As above mentioned, the VII nerve’s sensorial and thermo-algesic afferents start in the communicating branches (V, Intermedius, IX, X, C2, C3) that donate it to the VII nerve. All of the communication sensory dermatomes of the VII nerve’s converge towards the V nerve’s subnucleus caudalis-SC5 in the most surprisingly cervical zone of the brain stem which corresponds to spinal trigeminal nucleus. Consequently, the VII nerve is neither a steroceptive and interoceptive autonomous nor sovereign: It all depends on intermedius nerve (pair) and on several other general sensory communicating branches with thermal and algesic functions (Kwak et al., 2004; Diamond et al., 2011; Hwang et al., 2015; Tansatit et al., 2015).

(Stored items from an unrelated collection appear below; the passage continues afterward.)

import Literature.NumberTheory.Automorphic.ShimuraCurveLocalUnitNorms
import Literature.NumberTheory.Automorphic.BrandtXi
import Literature.NumberTheory.Automorphic.BrandtModuleDictionary
import Literature.NumberTheory.Automorphic.DefiniteMaximalOrdersLeftOrderFibres
import Literature.NumberTheory.Automorphic.DefiniteOrderUnitsFinite
import Literature.NumberTheory.Automorphic.BrandtMatrixThetaSeries
import Literature.NumberTheory.Automorphic.BrandtThetaSeriesClassFunction
import Literature.NumberTheory.ModularForms.SiegelThetaMultiplierGaussSum
import Literature.NumberTheory.ModularForms.SiegelThetaMultiplierCyclotomic
import Literature.NumberTheory.EllipticCurves.ModularFormsGamma0Genus
import Mathlib.NumberTheory.ModularForms.CuspFormSubmodule
import Mathlib.LinearAlgebra.Matrix.ToLin
import Literature.NumberTheory.Automorphic.BrandtSetupAdmissible
import HarnessLib

/-!
# Stub-ideas k=1 · GEN 9 · H1 COMPLETE — `∀ S i j k l, IsCuspForm (Θ_ij − Θ_kl)` for every Brandt setup, kernel-checked

Family 1 RECOGNISE & IMPORT, crux `SteinbergCore`, line `p6_tamagawa_split`, stub `stub_xiDegreeComparison`.
This file is the CONCATENATION (verbatim, each in its own namespace — the Cruxes workfiles are not importable
modules, hence one file) of

* gen 7  `STUB_IDEAS_stub_xiDegreeComparison_1_g7_Sketch.lean` (ns `…StubIdeasK1G7`, 0 sorries):
         B2 — unit residues mod `p^e` are reduced norms from `O` at `p ∤ N⁻`;
* gen 9  `STUB_IDEAS_stub_xiDegreeComparison_1_g9_Sketch.lean` (ns `…StubIdeasK1G9`, 0 sorries):
         B5 ⟸ (N⁺,N⁻)=1 + B2 — the arithmetic sublattice datum `ᵗU [T_ij] U = n [T_il]`, `U V = n·1`,
         `n ⊥ c`, `n ≡ 1 (mod (c, N/(N,c)))` (one lattice CRT on `(I_j : I_l)_L` + `toMatrix` bookkeeping);
* gen 8  `STUB_IDEAS_stub_xiDegreeComparison_1_g8_Sketch.lean` (ns `…StubIdeasK1G8`, 0 sorries):
         H1 ⟸ B5 (`brandtTheta_sub_isCuspForm_of_B5`: cusp values of `Θ_ij ∣₂ γ` via Andrianov–Zhuravlev, Siegel
         Gauss sums, the `Γ₀(N)`-double-coset lemma C1);

followed by the assembly (ns `…StubIdeasK1G9`, end of file):

  `b2Statement_holds : B2Statement S`                                              (gen 7, rebound)
  `brandtTheta_sub_isCuspForm (hcop : N⁺.Coprime N⁻) (i j k l)`                    (gen 8 ∘ gen 9 ∘ gen 7)
  `brandtTheta_sub_isCuspForm' (S) (i j k l) : IsCuspForm (S.brandtTheta i j − S.brandtTheta k l)`  — UNCONDITIONAL
      (`NeZero (N⁺N⁻)` from `XiSetup.nplus_pos`/`S.squarefree`, `(N⁺,N⁻)=1` from the tree's `XiSetup.coprime`)
  `thetaTransfer_H1` : k2's Prop `ThetaTransferG3.brandtTheta_sub_isCuspForm`, VERBATIM, proved.

So H1 — the one residual NAMED FACT of the converged k1+k2+k3 chain for `stub_xiDegreeComparison` (k2 gen 3/4:
`stub_xiDegreeComparison_of_thetaTransfer (hΘ : H1) (hMK) (hARS) (hMod)` closes the stub with `C = 1`) — is a THEOREM:
axioms of `thetaTransfer_H1` = {propext, Classical.choice, Quot.sound}.  Evidence file of stub-ideation k=1 (gen 9);
not a proposal — a prover lands it as Theorems files split per section (D-0064: g7 ≈ 3 decls, g9 ≈ 15, g8 ≈ 45).
-/

noncomputable section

Finally, it is interesting to note the difference between Bell's palsy and Ramsey-Hunt palsy (Intermedius neuralgia) because this explanation offers some clinical tips relevant to this matter. The first is apparently caused by her- pes simplex and the last by Herpes Zoster. This last usually prefers somatic-sensory and visceral-sensory nerves (intercostal neuritis and in trigeminal varicella), with painful blisters by deafferentation of these sensitive and sympathetic nerves (Causalgia and Complex regional pain syndrome). The dermatome involved in the VII nerve’s paralysis of the Ramsey-Hunt should involve the entire “theoretical” sensory peripheral facial nerve branches, based on the premise that the VII nerve is a mixed sensory-motor nerve. Interestingly, the sensory territory impairment is only expressed up to external auditory meatus (the intermedius dermatome) and produces vesicular eruptions only in this zone, with tenderness in the external meatus (Hitzelberger sign). ¿Why does the neuritis not follow the entire VII nerve peripheral paths if it supposedly carries a sensory part of an alleged mixed cranial pair?

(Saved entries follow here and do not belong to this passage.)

import Mathlib
import Literature.AlgebraicGeometry.Resolution.CobordantGame
import Literature.AlgebraicGeometry.Resolution.CobordantChartCoefficients
import Literature.AlgebraicGeometry.Resolution.FormalCoordinateChange
import Summits.ResolutionOfSingularities.ResolutionOfSingularities.Theorems.WeightedInvariantGlobalizeLocalDropCanonize
import Summits.ResolutionOfSingularities.ResolutionOfSingularities.Theorems.WeightedInvariantGlobalizeLocalDropCylinder
import Summits.ResolutionOfSingularities.ResolutionOfSingularities.Theorems.WeightedInvariantGlobalizeLocalDropRegularGerms
import Summits.ResolutionOfSingularities.ResolutionOfSingularities.Theorems.WeightedInvariantLocalWeightedDropUnitRoot
import Summits.ResolutionOfSingularities.ResolutionOfSingularities.Theorems.WeightedInvariantLocalWeightedDropSliceCyl
import Summits.ResolutionOfSingularities.ResolutionOfSingularities.Theorems.WeightedInvariantLocalWeightedDropTameSliceKappa

/-!
# Plane assembly: the five plane statements win every singular plane germ

Crux `LocalWeightedDrop` (stmt-ResolutionOfSingularities-8899, route
ResolutionOfSingularities/WeightedInvariant), line `hasse-ridge-face-selection`, registered stub
`stub_planeAssembly` of the skeleton `LocalWeightedDrop` (statement verbatim from the registration).
It is the glue of the plane case: an IMPLICATION whose five hypotheses are the statements of the
sibling plane stubs

* (A) pure powers `u · L^d` of smooth germs are won with value `0` (every dimension);
* (B1) contact `≥ N` for every `N` ⇒ `f = u·L^d + R` with `ord R ≥ N`, for every `N`;
* (B2) such approximations for every `N` ⇒ `f = u·L^d` exactly;
* (C) prepared (normalised) maximal-contact coordinates over an infinite field;
* (D) the face drop: from prepared coordinates with contact `≥ N` but not `≥ N + 1`, under the move
  `(X, (1, N))` every singular `s`-saturated successor `G` has `c₀ ≠ 0` and flat slice
  `G|_{y₀ = 0}` of order `< d`;

and whose conclusion is that every singular `f ∈ k[[x,y]]` over an algebraically closed field is in
the winning region `CobordantGame.Won k 2 f` of the local weighted resolution game.

Proof (strong induction on the order `d ≥ 2` of `f`).
* If `f = u·L^d` is a pure power, (A) wins it in one move (`WonBy 0 ⇒ Won`).
* Otherwise the contact numbers are bounded: if every `N` had contact coordinates, (B1) and (B2)
  would make `f` a pure power.  Contact `≥ 0` and `≥ 1` hold in the identity coordinates (the
  `(1,1)`-weighted order is the order `d`), so the least failing contact number is `N + 1` with
  `N ≥ 1`, and (C) (an algebraically closed field is infinite) supplies prepared coordinates `Φ` of
  contact `≥ N`; maximality says `g := f∘Φ` does not have contact `≥ N + 1` in its own coordinates.
* By coordinate invariance of the winning region (`won_subst_iff`) it suffices to win `g`; play the
  move `(X, (1, N))` (legal: `linMat_X_eq_one`).  A singular successor `G` at the exceptional point
  `c` satisfies `g(chart) = sᵃ·G` for the literal chart `CobordantChart.chart (1,N) c`
  (`cruxChart_eq_chart`; both weights are positive), so (D) gives `c₀ ≠ 0` and
  `ord (G|_{y₀ = 0}) < d`.
* The slot `0` has weight `1`, tame in every characteristic: `stub_unitRoot` (with `m = 1`),
  `stub_tameSliceKappa` and `stub_sliceCyl` write `G = u' · Φ'(cyl H)` with `u'` a unit, `Φ'` a legal
  coordinate change and `H = G|_{y₀ = 0} ∈ k[[s, y₁]]` the flat slice.  `H` is won: if singular, by the
  induction hypothesis (its order is `< d`); if not, with value `0` (`wonBy_zero_of_not_isSingular`).
  Hence `G` is won by the monotonicities `won_cyl`, `won_subst_iff`, `won_unit_mul_iff`.
-/

set_option linter.dupNamespace false -- mandated namespace of this single-conjunct summit

namespace Summit.ResolutionOfSingularities.ResolutionOfSingularities.Theorems

open Literature.AlgebraicGeometry.Resolution
open Literature.AlgebraicGeometry.Resolution.CobordantGame

namespace PlaneAssembly

variable {k : Type} [Field k]

/-- The weight vector `(1, 1)` on `Fin 2` is the constant weight `1`. -/
theorem vec_one_one_eq : (![1, 1] : Fin 2 → ℕ) = fun _ => 1 := by
  funext i
  fin_cases i <;> rfl

/-- The `(1,1)`-weighted order of a plane germ is its order. -/
theorem weightedOrder_one_one (f : MvPowerSeries (Fin 2) k) :
    MvPowerSeries.weightedOrder ![1, 1] f = f.order := by
  rw [vec_one_one_eq]
  rfl

/-- The identity coordinates `X` have contact `≥ N` for `N = 0` and `N = 1` with any germ of order
`d`: the `(1,N)`-weighted order of `f = f∘X` is `≥ N·d`. -/
theorem contact_X_of_le_one (f : MvPowerSeries (Fin 2) k) {d N : ℕ} (hfd : f.order = d) (hN : N ≤ 1) :
    ∃ Φ : Fin 2 → MvPowerSeries (Fin 2) k, (∀ i, MvPowerSeries.constantCoeff (Φ i) = 0) ∧
      IsUnit (Matrix.det (Matrix.of fun i j => MvPowerSeries.coeff (Finsupp.single j 1) (Φ i))) ∧
      ((N * d : ℕ) : ℕ∞) ≤ MvPowerSeries.weightedOrder ![1, N] (MvPowerSeries.subst Φ f) := by
  refine ⟨MvPowerSeries.X, fun i => MvPowerSeries.constantCoeff_X i, ?_, ?_⟩
  · rw [linMat_X_eq_one, Matrix.det_one]
    exact isUnit_one
  · rw [MvPowerSeries.subst_self, id]
    rcases Nat.le_one_iff_eq_zero_or_eq_one.mp hN with rfl | rfl
    · simp
    · rw [weightedOrder_one_one, hfd, one_mul]

/-- The crux's chart family for the weights `(1, N)` with `N ≥ 1` (both positive) is the literal
chart `CobordantChart.chart (1, N) c` at the same point. -/
theorem cruxChart_one_eq_chart {N : ℕ} (hN : 1 ≤ N) (c : Fin 2 → k) :
    cruxChart k ![1, N] c = CobordantChart.chart ![1, N] c := by
  have h := CobordantChart.cruxChart_eq_chart (k := k) ![1, N] c
  have hc : (fun i => if 0 < (![1, N] : Fin 2 → ℕ) i then c i else 0) = c := by
    funext i
    fin_cases i
    · simp
    · have hN' : 0 < N := hN
      simp [hN']
  rw [hc] at h
  exact h

/-- THE TAME SLICE AT SLOT `0` OF WEIGHT `1` wins the successor from its flat slice: if
`F(chart (1,N) c) = sᵃ · G` with `c₀ ≠ 0`, and the flat slice `H = G|_{y₀ = 0} ∈ k[[s, y₁]]` is won,
then `G` is won — `G = u · Φ'(cyl H)` by `stub_unitRoot`/`stub_tameSliceKappa`/`stub_sliceCyl`, and the
winning region is monotone under cylinders, legal coordinate changes and units. -/
theorem won_of_won_slice {N : ℕ} (hN : 1 ≤ N) (F : MvPowerSeries (Fin 2) k) (c : Fin 2 → k) (a : ℕ)
    (G : MvPowerSeries (Fin 3) k)
    (hfac : MvPowerSeries.subst (CobordantChart.chart ![1, N] c) F = MvPowerSeries.X 0 ^ a * G)
    (hc0 : c 0 ≠ 0)
    (hH : Won k 2 (MvPowerSeries.subst
      (fun j : Fin 3 => if j = (0 : Fin 2).succ then (0 : MvPowerSeries (Fin 2) k)
        else MvPowerSeries.X (Fin.predAbove (0 : Fin 2) j)) G)) :
    Won k 3 G := by
  have hconv : ∀ i, (![1, N] : Fin 2 → ℕ) i = 0 → c i = 0 := by
    intro i hi
    exfalso
    fin_cases i
    · simp at hi
    · have : N = 0 := by simpa using hi
      omega
  have h1 : ((1 : ℕ) : k) ≠ 0 := by
    rw [Nat.cast_one]
    exact one_ne_zero
  obtain ⟨r, hr1, hrw, hrsupp⟩ := stub_unitRoot k 2 (0 : Fin 2).succ 1 h1 (c 0) hc0
  have hrw' : r ^ ((![1, N] : Fin 2 → ℕ) 0) =
      1 + MvPowerSeries.C (c 0)⁻¹ * MvPowerSeries.X (0 : Fin 2).succ := by
    rw [show (![1, N] : Fin 2 → ℕ) 0 = 1 from rfl]
    exact hrw
  obtain ⟨Φ, u, hΦ0, hΦdet, hu, hGeq⟩ :=
    stub_tameSliceKappa k 2 F ![1, N] c hconv a G hfac 0 hc0 r hr1 hrw' hrsupp
  rw [← stub_sliceCyl k 2 0 G] at hGeq
  have hW1 := won_cyl (k := k) ((0 : Fin 2).succ) hH
  have hW2 := (won_subst_iff hΦ0 hΦdet _).mpr hW1
  have hW3 := (won_unit_mul_iff hu _).mpr hW2
  rw [hGeq]
  exact hW3

end PlaneAssembly

open PlaneAssembly in
/-- PLANE ASSEMBLY (the lead's glue, registered as a stub so that the composition checks now): the five
plane statements above imply that every singular plane germ over an algebraically closed field is WON —
by strong induction on the order `d`, with the move read off the dichotomy "pure `d`-th power (one
divisorial move) / bounded contact (the face-selected move `(1, N)` in prepared maximal-contact
coordinates drops the order of the tame flat slice at every singular successor, and the successor is a
unit times a coordinate change of the cylinder over that slice)". -/
theorem stub_planeAssembly :
    (∀ (k : Type) [Field k] (n : ℕ) (u L : MvPowerSeries (Fin (n + 1)) k) (d : ℕ),
      MvPowerSeries.constantCoeff u ≠ 0 → MvPowerSeries.constantCoeff L = 0 →
      (∃ i, MvPowerSeries.coeff (Finsupp.single i 1) L ≠ 0) →
      CobordantGame.WonBy k 0 (n + 1) (u * L ^ d)) →
    (∀ (k : Type) [Field k] (f : MvPowerSeries (Fin 2) k) (d : ℕ), f.order = d →
      (∀ N : ℕ, ∃ Φ : Fin 2 → MvPowerSeries (Fin 2) k, (∀ i, MvPowerSeries.constantCoeff (Φ i) = 0) ∧
        IsUnit (Matrix.det (Matrix.of fun i j => MvPowerSeries.coeff (Finsupp.single j 1) (Φ i))) ∧
        ((N * d : ℕ) : ℕ∞) ≤ MvPowerSeries.weightedOrder ![1, N] (MvPowerSeries.subst Φ f)) →
      ∀ N : ℕ, ∃ (u L R : MvPowerSeries (Fin 2) k), MvPowerSeries.constantCoeff u ≠ 0 ∧
        MvPowerSeries.constantCoeff L = 0 ∧ (∃ i, MvPowerSeries.coeff (Finsupp.single i 1) L ≠ 0) ∧
        f = u * L ^ d + R ∧ ((N : ℕ) : ℕ∞) ≤ R.order) →
    (∀ (k : Type) [Field k] (f : MvPowerSeries (Fin 2) k) (d : ℕ), f.order = d →
      (∀ N : ℕ, ∃ (u L R : MvPowerSeries (Fin 2) k), MvPowerSeries.constantCoeff u ≠ 0 ∧
        MvPowerSeries.constantCoeff L = 0 ∧ (∃ i, MvPowerSeries.coeff (Finsupp.single i 1) L ≠ 0) ∧
        f = u * L ^ d + R ∧ ((N : ℕ) : ℕ∞) ≤ R.order) →
      ∃ (u L : MvPowerSeries (Fin 2) k), MvPowerSeries.constantCoeff u ≠ 0 ∧
        MvPowerSeries.constantCoeff L = 0 ∧ (∃ i, MvPowerSeries.coeff (Finsupp.single i 1) L ≠ 0) ∧
        f = u * L ^ d) →
    (∀ (k : Type) [Field k] [Infinite k] (f : MvPowerSeries (Fin 2) k) (d N : ℕ),
      f.order = d → 1 ≤ d → 1 ≤ N →
      (∃ Φ : Fin 2 → MvPowerSeries (Fin 2) k, (∀ i, MvPowerSeries.constantCoeff (Φ i) = 0) ∧
        IsUnit (Matrix.det (Matrix.of fun i j => MvPowerSeries.coeff (Finsupp.single j 1) (Φ i))) ∧
        ((N * d : ℕ) : ℕ∞) ≤ MvPowerSeries.weightedOrder ![1, N] (MvPowerSeries.subst Φ f)) →
      ∃ Φ : Fin 2 → MvPowerSeries (Fin 2) k, (∀ i, MvPowerSeries.constantCoeff (Φ i) = 0) ∧
        IsUnit (Matrix.det (Matrix.of fun i j => MvPowerSeries.coeff (Finsupp.single j 1) (Φ i))) ∧
        (MvPowerSeries.subst Φ f).order = d ∧
        ((N * d : ℕ) : ℕ∞) ≤ MvPowerSeries.weightedOrder ![1, N] (MvPowerSeries.subst Φ f) ∧
        MvPowerSeries.coeff (Finsupp.single 1 d) (MvPowerSeries.subst Φ f) ≠ 0 ∧
        ∀ (a β : k), a ≠ 0 → ∃ j, j ≤ d ∧
          MvPowerSeries.coeff (Finsupp.single 0 (N * (d - j)) + Finsupp.single 1 j) (MvPowerSeries.subst Φ f) ≠
            β * (d.choose j : k) * (-a) ^ (d - j)) →
    (∀ (k : Type) [Field k] (g : MvPowerSeries (Fin 2) k) (d N : ℕ),
      g.order = d → 2 ≤ d → 1 ≤ N →
      ((N * d : ℕ) : ℕ∞) ≤ MvPowerSeries.weightedOrder ![1, N] g →
      MvPowerSeries.weightedOrder ![1, N + 1] g < (((N + 1) * d : ℕ) : ℕ∞) →
      MvPowerSeries.coeff (Finsupp.single 1 d) g ≠ 0 →
      (∀ (a β : k), a ≠ 0 → ∃ j, j ≤ d ∧
        MvPowerSeries.coeff (Finsupp.single 0 (N * (d - j)) + Finsupp.single 1 j) g ≠
          β * (d.choose j : k) * (-a) ^ (d - j)) →
      ∀ (c : Fin 2 → k) (a : ℕ) (G : MvPowerSeries (Fin 3) k), (∃ i, c i ≠ 0) →
        MvPowerSeries.subst (CobordantChart.chart ![1, N] c) g = MvPowerSeries.X 0 ^ a * G →
        ¬ (MvPowerSeries.X (0 : Fin 3) ∣ G) →
        (MvPowerSeries.constantCoeff G = 0 ∧ ∀ j, MvPowerSeries.coeff (Finsupp.single j 1) G = 0) →
        c 0 ≠ 0 ∧ MvPowerSeries.order (MvPowerSeries.subst
          (fun j : Fin 3 => if j = (0 : Fin 2).succ then (0 : MvPowerSeries (Fin 2) k)
            else MvPowerSeries.X (Fin.predAbove (0 : Fin 2) j)) G) < (d : ℕ∞)) →
    ∀ (k : Type) [Field k] [IsAlgClosed k] (f : MvPowerSeries (Fin 2) k),
      CobordantGame.IsSingular k f → CobordantGame.Won k 2 f := by
  intro hA hB1 hB2 hC hD k _ _ f hf
  classical
  -- strong induction on the order `d` of the singular germ `f`
  suffices key : ∀ (d : ℕ) (f : MvPowerSeries (Fin 2) k), IsSingular k f → f.order = d → Won k 2 f by
    obtain ⟨d, hd⟩ := ENat.ne_top_iff_exists.mp (fun h => hf.1 (MvPowerSeries.order_eq_top_iff.mp h))
    exact key d f hf hd.symm
  intro d
  induction d using Nat.strong_induction_on with
  | _ d ih =>
  intro f hf hfd
  have h2d : 2 ≤ d := by
    have h2 : (2 : ℕ∞) ≤ f.order := (FormalCoordChange.two_le_order_iff f).mpr ⟨hf.2.1, hf.2.2⟩
    rw [hfd] at h2
    exact_mod_cast h2
  -- PURE CASE: `f = u · L^d` is won in one move by (A)
  by_cases hpure : ∃ u L : MvPowerSeries (Fin 2) k, MvPowerSeries.constantCoeff u ≠ 0 ∧
      MvPowerSeries.constantCoeff L = 0 ∧ (∃ i, MvPowerSeries.coeff (Finsupp.single i 1) L ≠ 0) ∧
      f = u * L ^ d
  · obtain ⟨u, L, hu, hL0, hL1, rfl⟩ := hpure
    exact (hA k 1 u L d hu hL0 hL1).won
  -- BOUNDED CONTACT: some contact number fails, by (B1) + (B2)
  have hex : ∃ N : ℕ, ¬ ∃ Φ : Fin 2 → MvPowerSeries (Fin 2) k,
      (∀ i, MvPowerSeries.constantCoeff (Φ i) = 0) ∧
      IsUnit (Matrix.det (Matrix.of fun i j => MvPowerSeries.coeff (Finsupp.single j 1) (Φ i))) ∧
      ((N * d : ℕ) : ℕ∞) ≤ MvPowerSeries.weightedOrder ![1, N] (MvPowerSeries.subst Φ f) := by
    by_contra h
    push Not at h
    exact hpure (hB2 k f d hfd (hB1 k f d hfd h))
  -- the least failing contact number is `N + 1` with `N ≥ 1`
  obtain ⟨N, hN1, hSN, hNS⟩ : ∃ N : ℕ, 1 ≤ N ∧
      (∃ Φ : Fin 2 → MvPowerSeries (Fin 2) k, (∀ i, MvPowerSeries.constantCoeff (Φ i) = 0) ∧
        IsUnit (Matrix.det (Matrix.of fun i j => MvPowerSeries.coeff (Finsupp.single j 1) (Φ i))) ∧
        ((N * d : ℕ) : ℕ∞) ≤ MvPowerSeries.weightedOrder ![1, N] (MvPowerSeries.subst Φ f)) ∧
      ¬ ∃ Φ : Fin 2 → MvPowerSeries (Fin 2) k, (∀ i, MvPowerSeries.constantCoeff (Φ i) = 0) ∧
        IsUnit (Matrix.det (Matrix.of fun i j => MvPowerSeries.coeff (Finsupp.single j 1) (Φ i))) ∧
        (((N + 1) * d : ℕ) : ℕ∞) ≤ MvPowerSeries.weightedOrder ![1, N + 1] (MvPowerSeries.subst Φ f) := by
    set M := Nat.find hex with hMdef
    have hM : ¬ _ := Nat.find_spec hex
    have hMmin : ∀ m, m < M → _ := fun m hm => not_not.mp (Nat.find_min hex hm)
    have hM2 : 2 ≤ M := by
      by_contra hlt
      push Not at hlt
      exact hM (contact_X_of_le_one f hfd (by omega))
    refine ⟨M - 1, by omega, hMmin (M - 1) (by omega), ?_⟩
    rw [show M - 1 + 1 = M by omega]
    exact hM
  -- PREPARE: normalised maximal-contact coordinates `Φ` by (C); `g := f∘Φ`
  obtain ⟨Φ, hΦ0, hΦdet, hgd, hcontact, had, hnorm⟩ := hC k f d N hfd (by omega) hN1 hSN
  have hmax : MvPowerSeries.weightedOrder ![1, N + 1] (MvPowerSeries.subst Φ f) <
      (((N + 1) * d : ℕ) : ℕ∞) :=
    not_le.mp fun hle => hNS ⟨Φ, hΦ0, hΦdet, hle⟩
  -- it suffices to win `g`, by coordinate invariance of the winning region
  refine (won_subst_iff hΦ0 hΦdet f).mp ?_
  -- THE MOVE `(X, (1, N))` on `g`
  refine Won.move MvPowerSeries.X ![1, N] ⟨fun i => MvPowerSeries.constantCoeff_X i,
    by rw [linMat_X_eq_one, Matrix.det_one]; exact isUnit_one, ⟨0, by simp⟩⟩ ?_
  rintro G ⟨c, a, ⟨i, -, hci⟩, hfac, hndvd, hsing⟩
  rw [cruxChart_one_eq_chart hN1 c, MvPowerSeries.subst_self, id] at hfac
  -- FACE DROP by (D): `c₀ ≠ 0` and the flat slice has order `< d`
  obtain ⟨hc0, hord⟩ := hD k (MvPowerSeries.subst Φ f) d N hgd h2d hN1 hcontact hmax had hnorm c a G
    ⟨i, hci⟩ hfac hndvd hsing
  -- WIN THE SLICE by induction (or outright if it is not singular), then climb back
  refine won_of_won_slice hN1 (MvPowerSeries.subst Φ f) c a G hfac hc0 ?_
  set H : MvPowerSeries (Fin 2) k := MvPowerSeries.subst
    (fun j : Fin 3 => if j = (0 : Fin 2).succ then (0 : MvPowerSeries (Fin 2) k)
      else MvPowerSeries.X (Fin.predAbove (0 : Fin 2) j)) G with hHdef
  by_cases hHs : IsSingular k H
  · obtain ⟨d', hd'⟩ := ENat.ne_top_iff_exists.mp
      (fun h => hHs.1 (MvPowerSeries.order_eq_top_iff.mp h))
    have hlt : d' < d := by
      rw [← hd'] at hord
      exact_mod_cast hord
    exact ih d' hlt H hHs hd'.symm
  · exact (wonBy_zero_of_not_isSingular (by norm_num) hHs).won

end Summit.ResolutionOfSingularities.ResolutionOfSingularities.Theorems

Rest only asks if the contemporary anatomists would tolerate a disruptive thirteen cranial pairs classification running down pairs eight through twelve to get the thirteen or maybe the “Intermedius Pair” would be recognized as a true cranial one. If so, the latter would deserve to be named the “Seven and a Half Pair”.
RAMÍREZ, A. L. M. Facial Nerve and a dismissed intermedius pair?. Int. J. Morphol, 41(1):331-332, 2023.